TASK OBJECTIVE :: In the listing below, find each line with the string "section" and return it.
· · · · · · ·
import Summits.QuantumAdvantage.AdviceFreeQNC0.NPGamma37Slicing
import HarnessLib

/-!
# Cell qa-qnc0 — rung (NP-Γ) `RingHardSparse3` (sparse-coupling hardness at `p = 3`, any degree): Part III-b — two-bit calculus (E0) and span induction (E1)/(E2).

Planner qa-qnc0-p2 gen 34 (INBOX P2-34c/P2-34d, memo HOME/qa-qnc0-p2/ROUND-34P2.md §4.4); split of the kernel-checked
monolith `HOME/qa-qnc0-p2/line34/NPGammaProof37.lean` (rc 0, 0 sorries, axioms propext/Classical.choice/Quot.sound) into
≤ 400-line parts `NPGamma37{Slicing,Span,Family,Assembly,Sparse}.lean`.  Part I (𝔽₄ Kraft + sparsity) and the 𝔽₄/ℤ₃ algebra
are IMPORTED from the landed (NP₁) files `AffBells37{Kraft,Sparse,Resonance}`, Part II (the insulator-involution resonance
MGF (R′)) from the landed `Resonance37G` — identical declarations, opened by name below.

THIS FILE: pair flips and the interpolation coefficients (`flip_sub`: the pair-flip increment is `slope cA cB cAB`), and
`SA_IA_of_mem_span`: slice-affinity (SA) and coefficient invariance (IA) of every polynomial in the span of an insulated
support family, by `Submodule.span_induction`.

THEOREM (NP-Γ, file `NPGamma37Sparse`): for `n ≥ 200`, every strategy `P : Fin n → CubeFn (ZMod 3) n` with all outputs in
`span {mono S : S ∈ 𝓢}`, `𝓢` admitting `8·log₂ n` insulated windows (`NPGamma37.InsulatedWindows`), satisfies
`#{x odd : Rel x (P · x = 1)} ≤ (1 − n^{−6})·2^{n−1}` — no degree hypothesis.  Supports crux stmt-QuantumAdvantage-22907
(dense coupling — the residual core of `RingHardOdd 3` — is NOT touched).
-/

noncomputable section

namespace Summit.QuantumAdvantage.AdviceFreeQNC0.NPGamma37Proof

open Finset F4
open Classical
open Summit.QuantumAdvantage.AdviceFreeQNC0.AffBells37 (expo chiZ exists_ne_one_of_mass_lt ev L sparse sparse_ne_one
  two_pow_L_le ωz ωz_zero ωz_add ωz_natCast ωz_sq lin chiZ_eq_ωz lin_add lin_mul lin_single ιF_xor ιF_decide_eq_zero
  ιF_eq_omega ιF_ringWinU)
open Summit.QuantumAdvantage.AdviceFreeQNC0.Resonance37G (four_orbit_le orbit_mgf sg bt sg_not slope_eq no_three
  blockCpl blockCpl_blockCpl blockCpl_involutive blockCpl_apply_of_not_mem uExt_blockCpl xN xN_eq_xOfU xN_blockCpl_of_ne
  xN_blockCpl_left xN_blockCpl_right Inv letter resonance_windows)
-- `wt` (weight of a cube-restricted character) is written `AffBells37.wt` throughout: the bare name would resolve to the
-- walk-word weight `Summit.QuantumAdvantage.AdviceFreeQNC0.wt` of `Elimination.lean`.

variable {F : ℕ}

section Slicing

open Literature.Computability.QuantumComplexity Literature.Computability.QuantumComplexity.RingHLF
open Literature.Computability.MetaComplexity
open AffBells23 AffBells26

variable {n : ℕ}

/-! ### Two-bit calculus (E0): pair flips and the interpolation coefficients -/

variable {N : ℕ}

/-- overwrite the pattern bits at positions `s, t`. -/
def setAB (x : Fin N → Bool) (s t : ℕ) (bA bB : Bool) : Fin N → Bool :=
  fun i => if i.val = s then bA else if i.val = t then bB else x i

/-- flip one pattern bit. -/
def flip1 (x : Fin N → Bool) (c : ℕ) : Fin N → Bool := fun i => if i.val = c then !x i else x i

/-- flip the two pattern bits `s, t`. -/
def flip2 (x : Fin N → Bool) (s t : ℕ) : Fin N → Bool := fun i => if i.val = s ∨ i.val = t then !x i else x i

/-- A double flip at `s ≠ t` is two single flips. -/
theorem flip2_eq_flip1_flip1 (x : Fin N → Bool) {s t : ℕ} (hst : s ≠ t) : flip2 x s t = flip1 (flip1 x s) t := by
  funext i; unfold flip2 flip1
  by_cases hs : i.val = s <;> by_cases ht : i.val = t <;> simp [hs, ht] <;> omega

/-- the interpolation coefficients of `Q` in the pair `(s, t)` at background `x`. -/
def cA (Q : Smolensky.CubeFn (ZMod 3) N) (s t : ℕ) (x : Fin N → Bool) : ZMod 3 :=
  Q (setAB x s t true false) - Q (setAB x s t false false)
/-- the `x_B`-coefficient of `Q` on the pair `(s,t)`: `Q(0,1) − Q(0,0)` with the other bits frozen. -/
def cB (Q : Smolensky.CubeFn (ZMod 3) N) (s t : ℕ) (x : Fin N → Bool) : ZMod 3 :=
  Q (setAB x s t false true) - Q (setAB x s t false false)
/-- the `x_A x_B`-coefficient of `Q` on the pair `(s,t)`: `Q(1,1) − Q(1,0) − Q(0,1) + Q(0,0)`. -/
def cAB (Q : Smolensky.CubeFn (ZMod 3) N) (s t : ℕ) (x : Fin N → Bool) : ZMod 3 :=
  Q (setAB x s t true true) - Q (setAB x s t true false) - Q (setAB x s t false true) + Q (setAB x s t false false)

/-- Setting the pair bits to their current values does nothing. -/
theorem setAB_self (x : Fin N → Bool) {s t : ℕ} (hs : s < N) (ht : t < N) (_hst : s ≠ t) :
    setAB x s t (x ⟨s, hs⟩) (x ⟨t, ht⟩) = x := by
  funext i; unfold setAB
  by_cases h1 : i.val = s
  · rw [if_pos h1]; congr 1; exact Fin.ext h1.symm
  · rw [if_neg h1]
    by_cases h2 : i.val = t
    · rw [if_pos h2]; congr 1; exact Fin.ext h2.symm
    · rw [if_neg h2]

/-- A double flip sets both pair bits to their negations. -/
theorem flip2_eq_setAB (x : Fin N → Bool) {s t : ℕ} (hs : s < N) (ht : t < N) (_hst : s ≠ t) :
    flip2 x s t = setAB x s t (!x ⟨s, hs⟩) (!x ⟨t, ht⟩) := by
  funext i; unfold flip2 setAB
  by_cases h1 : i.val = s
  · rw [if_pos (Or.inl h1), if_pos h1]; congr 2; exact Fin.ext h1
  · by_cases h2 : i.val = t
    · rw [if_pos (Or.inr h2), if_neg h1, if_pos h2]; congr 2; exact Fin.ext h2
    · rw [if_neg (by tauto), if_neg h1, if_neg h2]

/-- **(E0)** the pair-flip increment is the `slope` of the interpolation coefficients. -/
theorem flip_sub (Q : Smolensky.CubeFn (ZMod 3) N) (x : Fin N → Bool) {s t : ℕ} (hs : s < N) (ht : t < N)
    (hst : s ≠ t) :
    Q (flip2 x s t) - Q x = Resonance37G.slope (cA Q s t x) (cB Q s t x) (cAB Q s t x) (x ⟨s, hs⟩) (x ⟨t, ht⟩) := by
  have hx : Q x = Q (setAB x s t (x ⟨s, hs⟩) (x ⟨t, ht⟩)) := by rw [setAB_self x hs ht hst]
  rw [flip2_eq_setAB x hs ht hst, hx]
  unfold cA cB cAB Resonance37G.slope sg bt
  cases x ⟨s, hs⟩ <;> cases x ⟨t, ht⟩ <;>
    simp only [Bool.not_false, Bool.not_true, if_true, if_false, Bool.false_eq_true] <;>
    generalize Q (setAB x s t true true) = vTT <;> generalize Q (setAB x s t true false) = vTF <;>
    generalize Q (setAB x s t false true) = vFT <;> generalize Q (setAB x s t false false) = vFF <;>
    revert vTT vTF vFT vFF <;> decide

/-- an overwritten position may be flipped first. -/
theorem setAB_flip1_of_mem (x : Fin N → Bool) {s t c : ℕ} (hc : c = s ∨ c = t) (bA bB : Bool) :
    setAB (flip1 x c) s t bA bB = setAB x s t bA bB := by
  funext i; unfold setAB flip1
  by_cases h1 : i.val = s
  · rw [if_pos h1, if_pos h1]
  · rw [if_neg h1, if_neg h1]
    by_cases h2 : i.val = t
    · rw [if_pos h2, if_pos h2]
    · rw [if_neg h2, if_neg h2, if_neg (by omega)]

/-- `cA` is unchanged by a flip inside the pair. -/
theorem cA_flip1_of_mem (Q : Smolensky.CubeFn (ZMod 3) N) (x : Fin N → Bool) {s t c : ℕ} (hc : c = s ∨ c = t) :
    cA Q s t (flip1 x c) = cA Q s t x := by unfold cA; rw [setAB_flip1_of_mem x hc, setAB_flip1_of_mem x hc]
/-- `cB` is unchanged by a flip inside the pair. -/
theorem cB_flip1_of_mem (Q : Smolensky.CubeFn (ZMod 3) N) (x : Fin N → Bool) {s t c : ℕ} (hc : c = s ∨ c = t) :
    cB Q s t (flip1 x c) = cB Q s t x := by unfold cB; rw [setAB_flip1_of_mem x hc, setAB_flip1_of_mem x hc]
/-- `cAB` is unchanged by a flip inside the pair. -/
theorem cAB_flip1_of_mem (Q : Smolensky.CubeFn (ZMod 3) N) (x : Fin N → Bool) {s t c : ℕ} (hc : c = s ∨ c = t) :
    cAB Q s t (flip1 x c) = cAB Q s t x := by
  unfold cAB; rw [setAB_flip1_of_mem x hc, setAB_flip1_of_mem x hc, setAB_flip1_of_mem x hc, setAB_flip1_of_mem x hc]

/-! ### (E1)/(E2): slice-affinity and coefficient invariance of sparse polynomials, by span induction -/

/-- monomials depend only on the coordinates in their support. -/
theorem mono_congr' (S : Finset (Fin N)) {x y : Fin N → Bool} (h : ∀ i ∈ S, x i = y i) :
    Smolensky.mono (ZMod 3) S x = Smolensky.mono (ZMod 3) S y := by
  unfold Smolensky.mono
  exact prod_congr rfl fun i hi => by rw [h i hi]

/-- support `S` meets window `j`. -/
def Meets (p : ℕ → ℕ) (S : Finset (Fin N)) (j : Fin F) : Prop := ∃ i ∈ S, i.val = p j ∨ i.val = p j + 1

/-- (H1′) no support meets two windows. -/
def H1' (p : ℕ → ℕ) (F : ℕ) (𝓢 : Set (Finset (Fin N))) : Prop :=
  ∀ S ∈ 𝓢, ∀ j j' : Fin F, j ≠ j' → Meets p S j → ¬ Meets p S j'

/-- (H2′) a support containing an insulator meets no window. -/
def H2' (p q : ℕ → ℕ) (F : ℕ) (𝓢 : Set (Finset (Fin N))) : Prop :=
  ∀ S ∈ 𝓢, ∀ i ≤ F, (∃ c ∈ S, c.val = q i) → ∀ j : Fin F, ¬ Meets p S j

/-- admissible flip positions: insulators and free bits. -/
def Adm (p q : ℕ → ℕ) (F : ℕ) (c : ℕ) : Prop := (∃ i ≤ F, c = q i) ∨ (∃ j' : Fin F, c = p j' ∨ c = p j' + 1)

/-- (E1) slice-affinity of `Q` along the window system. -/
def SA (p : ℕ → ℕ) (F : ℕ) (Q : Smolensky.CubeFn (ZMod 3) (n + 1)) : Prop :=
  ∀ (a : Fin n → Bool) (v : Fin F → Bool),
    Q (xOfU (U p a v)) = Q (xOfU a) + ∑ j : Fin F, (Q (flip2 (xOfU a) (p j) (p j + 1)) - Q (xOfU a)) * bt (v j)

/-- (E2) invariance of the interpolation coefficients under admissible flips off the pair. -/
def IA (p q : ℕ → ℕ) (F : ℕ) (Q : Smolensky.CubeFn (ZMod 3) N) : Prop :=
  ∀ (j : Fin F) (x : Fin N → Bool) (c : ℕ), Adm p q F c → c ≠ p j → c ≠ p j + 1 →
    cA Q (p j) (p j + 1) (flip1 x c) = cA Q (p j) (p j + 1) x ∧
    cB Q (p j) (p j + 1) (flip1 x c) = cB Q (p j) (p j + 1) x ∧
    cAB Q (p j) (p j + 1) (flip1 x c) = cAB Q (p j) (p j + 1) x

/-- (E1) Under `H1'`, every monomial of the support family is slice-affine. -/
theorem SA_mono {p : ℕ → ℕ} (hS : Sep n F p) {𝓢 : Set (Finset (Fin (n + 1)))} (h1 : H1' p F 𝓢)
    {S : Finset (Fin (n + 1))} (hSm : S ∈ 𝓢) : SA (n := n) p F (Smolensky.mono (ZMod 3) S) := by
  intro a v
  set x0 := xOfU a with hx0
  by_cases hm : ∃ j₀ : Fin F, Meets p S j₀
  · obtain ⟨j₀, hj₀⟩ := hm
    -- on `S`, the slice pattern is `x0` flipped in window `j₀` iff `v j₀`
    have hpt : ∀ i ∈ S, xOfU (U p a v) i = (if v j₀ = true then flip2 x0 (p j₀) (p j₀ + 1) else x0) i := by
      intro i hi
      rw [xOfU_U_eq hS]
      by_cases hex : ∃ j : Fin F, (i.val = p j ∨ i.val = p j + 1) ∧ v j = true
      · rw [if_pos hex]
        obtain ⟨j, hj, hvj⟩ := hex
        have hjj : j = j₀ := by
          by_contra hne
          exact h1 S hSm j j₀ hne ⟨i, hi, hj⟩ hj₀
        subst hjj
        rw [if_pos hvj]
        unfold flip2
        rw [if_pos hj]
      · rw [if_neg hex]
        by_cases hv : v j₀ = true
        · rw [if_pos hv]
          unfold flip2
          rw [if_neg]
          intro hh; exact hex ⟨j₀, hh, hv⟩
        · rw [if_neg hv]
    rw [mono_congr' S hpt, Finset.sum_eq_single j₀]
    · by_cases hv : v j₀ = true
      · simp only [hv, if_true, bt]; ring
      · simp only [hv, if_false, bt, Bool.false_eq_true]; ring
    · intro j _ hj
      have hnm : ¬ Meets p S j := fun hh => h1 S hSm j j₀ hj hh hj₀
      have heq : ∀ i ∈ S, flip2 x0 (p j) (p j + 1) i = x0 i := by
        intro i hi
        unfold flip2
        rw [if_neg]
        intro hh; exact hnm ⟨i, hi, hh⟩
      rw [mono_congr' S heq, sub_self, zero_mul]
    · intro hh; exact absurd (mem_univ j₀) hh
  · push Not at hm
    have hpt : ∀ i ∈ S, xOfU (U p a v) i = x0 i := by
      intro i hi
      rw [xOfU_U_eq hS, if_neg]
      rintro ⟨j, hj, _⟩
      exact hm j ⟨i, hi, hj⟩
    rw [mono_congr' S hpt]
    have hz : ∀ j : Fin F, (Smolensky.mono (ZMod 3) S (flip2 x0 (p j) (p j + 1)) - Smolensky.mono (ZMod 3) S x0)
        * bt (v j) = 0 := by
      intro j
      have heq : ∀ i ∈ S, flip2 x0 (p j) (p j + 1) i = x0 i := by
        intro i hi
        unfold flip2
        rw [if_neg]
        intro hh; exact hm j ⟨i, hi, hh⟩
      rw [mono_congr' S heq, sub_self, zero_mul]
    rw [Fintype.sum_congr _ _ hz]
    simp

/-- (E2) Under `H1'`/`H2'`, every monomial of the support family has block-invariant pair coefficients. -/
theorem IA_mono {p q : ℕ → ℕ} {𝓢 : Set (Finset (Fin N))} (h1 : H1' p F 𝓢) (h2 : H2' p q F 𝓢)
    {S : Finset (Fin N)} (hSm : S ∈ 𝓢) : IA p q F (Smolensky.mono (ZMod 3) S) := by
  intro j x c hadm hc1 hc2
  by_cases hm : Meets p S j
  · -- then `c ∉ S`, so the flip is invisible to `mono S` after any overwrite
    have hcS : ∀ i ∈ S, i.val ≠ c := by
      intro i hi hic
      rcases hadm with ⟨k, hk, hck⟩ | ⟨j', hj'⟩
      · exact h2 S hSm k hk ⟨i, hi, by rw [hic, hck]⟩ j hm
      · have hjj : j' ≠ j := by rintro rfl; rcases hj' with h | h <;> omega
        exact h1 S hSm j' j hjj ⟨i, hi, by rw [hic]; exact hj'⟩ hm
    have heq : ∀ bA bB, Smolensky.mono (ZMod 3) S (setAB (flip1 x c) (p j) (p j + 1) bA bB)
        = Smolensky.mono (ZMod 3) S (setAB x (p j) (p j + 1) bA bB) := by
      intro bA bB
      refine mono_congr' S fun i hi => ?_
      unfold setAB flip1
      rw [if_neg (hcS i hi)]
    unfold cA cB cAB
    refine ⟨?_, ?_, ?_⟩ <;> simp only [heq]
  · -- the pair is outside `S`: all overwrites are invisible, the coefficients vanish
    have hout : ∀ (y : Fin N → Bool) bA bB, Smolensky.mono (ZMod 3) S (setAB y (p j) (p j + 1) bA bB)
        = Smolensky.mono (ZMod 3) S y := by
      intro y bA bB
      refine mono_congr' S fun i hi => ?_
      unfold setAB
      rw [if_neg, if_neg]
      · intro hh; exact hm ⟨i, hi, Or.inr hh⟩
      · intro hh; exact hm ⟨i, hi, Or.inl hh⟩
    unfold cA cB cAB
    simp only [hout]
    refine ⟨by ring, by ring, by ring⟩

/-- (E1) and (E2) for every `Q` in the span of the admissible monomials. -/
theorem SA_IA_of_mem_span {p q : ℕ → ℕ} (hS : Sep n F p) {𝓢 : Set (Finset (Fin (n + 1)))}
    (h1 : H1' p F 𝓢) (h2 : H2' p q F 𝓢) {Q : Smolensky.CubeFn (ZMod 3) (n + 1)}
    (hQ : Q ∈ Submodule.span (ZMod 3) (Smolensky.mono (ZMod 3) '' 𝓢)) :
    SA (n := n) p F Q ∧ IA p q F Q := by
  induction hQ using Submodule.span_induction with
  | mem Q hQ =>
    obtain ⟨S, hSm, rfl⟩ := hQ
    exact ⟨SA_mono hS h1 hSm, IA_mono h1 h2 hSm⟩
  | zero =>
    refine ⟨fun a v => by simp, fun j x c _ _ _ => ?_⟩
    unfold cA cB cAB; simp
  | add Q R _ _ hQ hR =>
    refine ⟨fun a v => ?_, fun j x c hadm hc1 hc2 => ?_⟩
    · simp only [Pi.add_apply]
      rw [hQ.1 a v, hR.1 a v]
      have : ∀ j : Fin F, (Q (flip2 (xOfU a) (p j) (p j + 1)) + R (flip2 (xOfU a) (p j) (p j + 1))
          - (Q (xOfU a) + R (xOfU a))) * bt (v j)
          = (Q (flip2 (xOfU a) (p j) (p j + 1)) - Q (xOfU a)) * bt (v j)
            + (R (flip2 (xOfU a) (p j) (p j + 1)) - R (xOfU a)) * bt (v j) := fun j => by ring
      rw [Fintype.sum_congr _ _ this, sum_add_distrib]
      ring
    · obtain ⟨qA, qB, qAB⟩ := hQ.2 j x c hadm hc1 hc2
      obtain ⟨rA, rB, rAB⟩ := hR.2 j x c hadm hc1 hc2
      unfold cA cB cAB at *
      simp only [Pi.add_apply]
      refine ⟨by linear_combination qA + rA, by linear_combination qB + rB, by linear_combination qAB + rAB⟩
  | smul r Q _ hQ =>
    refine ⟨fun a v => ?_, fun j x c hadm hc1 hc2 => ?_⟩
    · simp only [Pi.smul_apply, smul_eq_mul]
      rw [hQ.1 a v, mul_add, mul_sum]
      congr 1
      exact sum_congr rfl fun j _ => by ring
    · obtain ⟨qA, qB, qAB⟩ := hQ.2 j x c hadm hc1 hc2
      unfold cA cB cAB at *
      simp only [Pi.smul_apply, smul_eq_mul]
      refine ⟨by linear_combination r * qA, by linear_combination r * qB, by linear_combination r * qAB⟩



end Slicing

end Summit.QuantumAdvantage.AdviceFreeQNC0.NPGamma37Proof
· · · · · · ·
SOLUTION TO THE PROBLEM ::
noncomputable section
section Slicing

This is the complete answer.